WHAT IS REQUIRED: Give as output the line that contains "set_option linter.dupNamespace false", followed by every remaining line of the entries, unchanged and with nothing added.

MATERIAL FOR THE TASK:

────────

import Summits.HubbardSuperconductivity.HubbardSuperconductivity.Theorems.AnisotropyChordTransferFibre3FinXC2Eval
import Summits.HubbardSuperconductivity.HubbardSuperconductivity.Theorems.AnisotropyChordTransferFibre3FinXC2P23bk
import Summits.HubbardSuperconductivity.HubbardSuperconductivity.Theorems.AnisotropyChordTransferFibre3FinXC2P23bl

/-!
# Route `AnisotropyChord` / H0 rotor rung: FIN XBC2 combined (rows `N₁` + C) certificate at `L = 23` — cell facts, part `bk`

Kernel facts `xbcCellAny2 23 (49/50) 20 la lb (c, bn) = true` (evaluator `…FinXC2Eval` on `…FinXB2Eval`, point wedges rewritten to certified literal tables `…FinXC2P23*`) for 1 λ-cell(s)
(`…FinXC2Eval.xbcCheck2`; cell design: g5 `xbc_design.py` (≤ 2.5 % cells, b = bn/20 ≥ 1.04·b_cell), mirrors `xb_mirror.py`/`xc_mirror.py`); assembled in `…FinXC2TwentyThree`.
Prover seat `hubbard-h0-rotor-p3` g6; helper for piece A = stmt-HubbardSuperconductivity-23918 of rung 19089 (`--supports`, helper class).
WHAT THIS IS NOT: nothing here proves superconductivity in the Hubbard model (rotor TARGET as worded stays FALSE, g15 verdict); kernel facts for the FIN certificate of TWO hypotheses (rows `N₁`, C) of ONE conditional reduction.  Tree imports only; no sorry, no new axioms.
-/

set_option linter.dupNamespace false

namespace Summit.HubbardSuperconductivity.HubbardSuperconductivity.Theorems.AnisotropyChord.Transfer.Fibre3

namespace FinXB

set_option maxHeartbeats 4000000 in
/-- kernel fact: cell 77 at `L = 23` (certified, (c, bn) = ((11/20 : ℚ), 13)). [folklore] -/
theorem xbc2c23_77 : xbcCellAny2 23 (49/50 : ℚ) 20 678658161648360 695624615689570 ((11/20 : ℚ), (13 : ℕ)) = true := by
  unfold xbcCellAny2
  rw [twc23_62_eq, twc23_63_eq]
  decide +kernel

end FinXB

end Summit.HubbardSuperconductivity.HubbardSuperconductivity.Theorems.AnisotropyChord.Transfer.Fibre3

────────

SOLUTION TO THE PROBLEM:
set_option linter.dupNamespace false

namespace Summit.HubbardSuperconductivity.HubbardSuperconductivity.Theorems.AnisotropyChord.Transfer.Fibre3

namespace FinXB

set_option maxHeartbeats 4000000 in
/-- kernel fact: cell 77 at `L = 23` (certified, (c, bn) = ((11/20 : ℚ), 13)). [folklore] -/
theorem xbc2c23_77 : xbcCellAny2 23 (49/50 : ℚ) 20 678658161648360 695624615689570 ((11/20 : ℚ), (13 : ℕ)) = true := by
  unfold xbcCellAny2
  rw [twc23_62_eq, twc23_63_eq]
  decide +kernel

end FinXB

end Summit.HubbardSuperconductivity.HubbardSuperconductivity.Theorems.AnisotropyChord.Transfer.Fibre3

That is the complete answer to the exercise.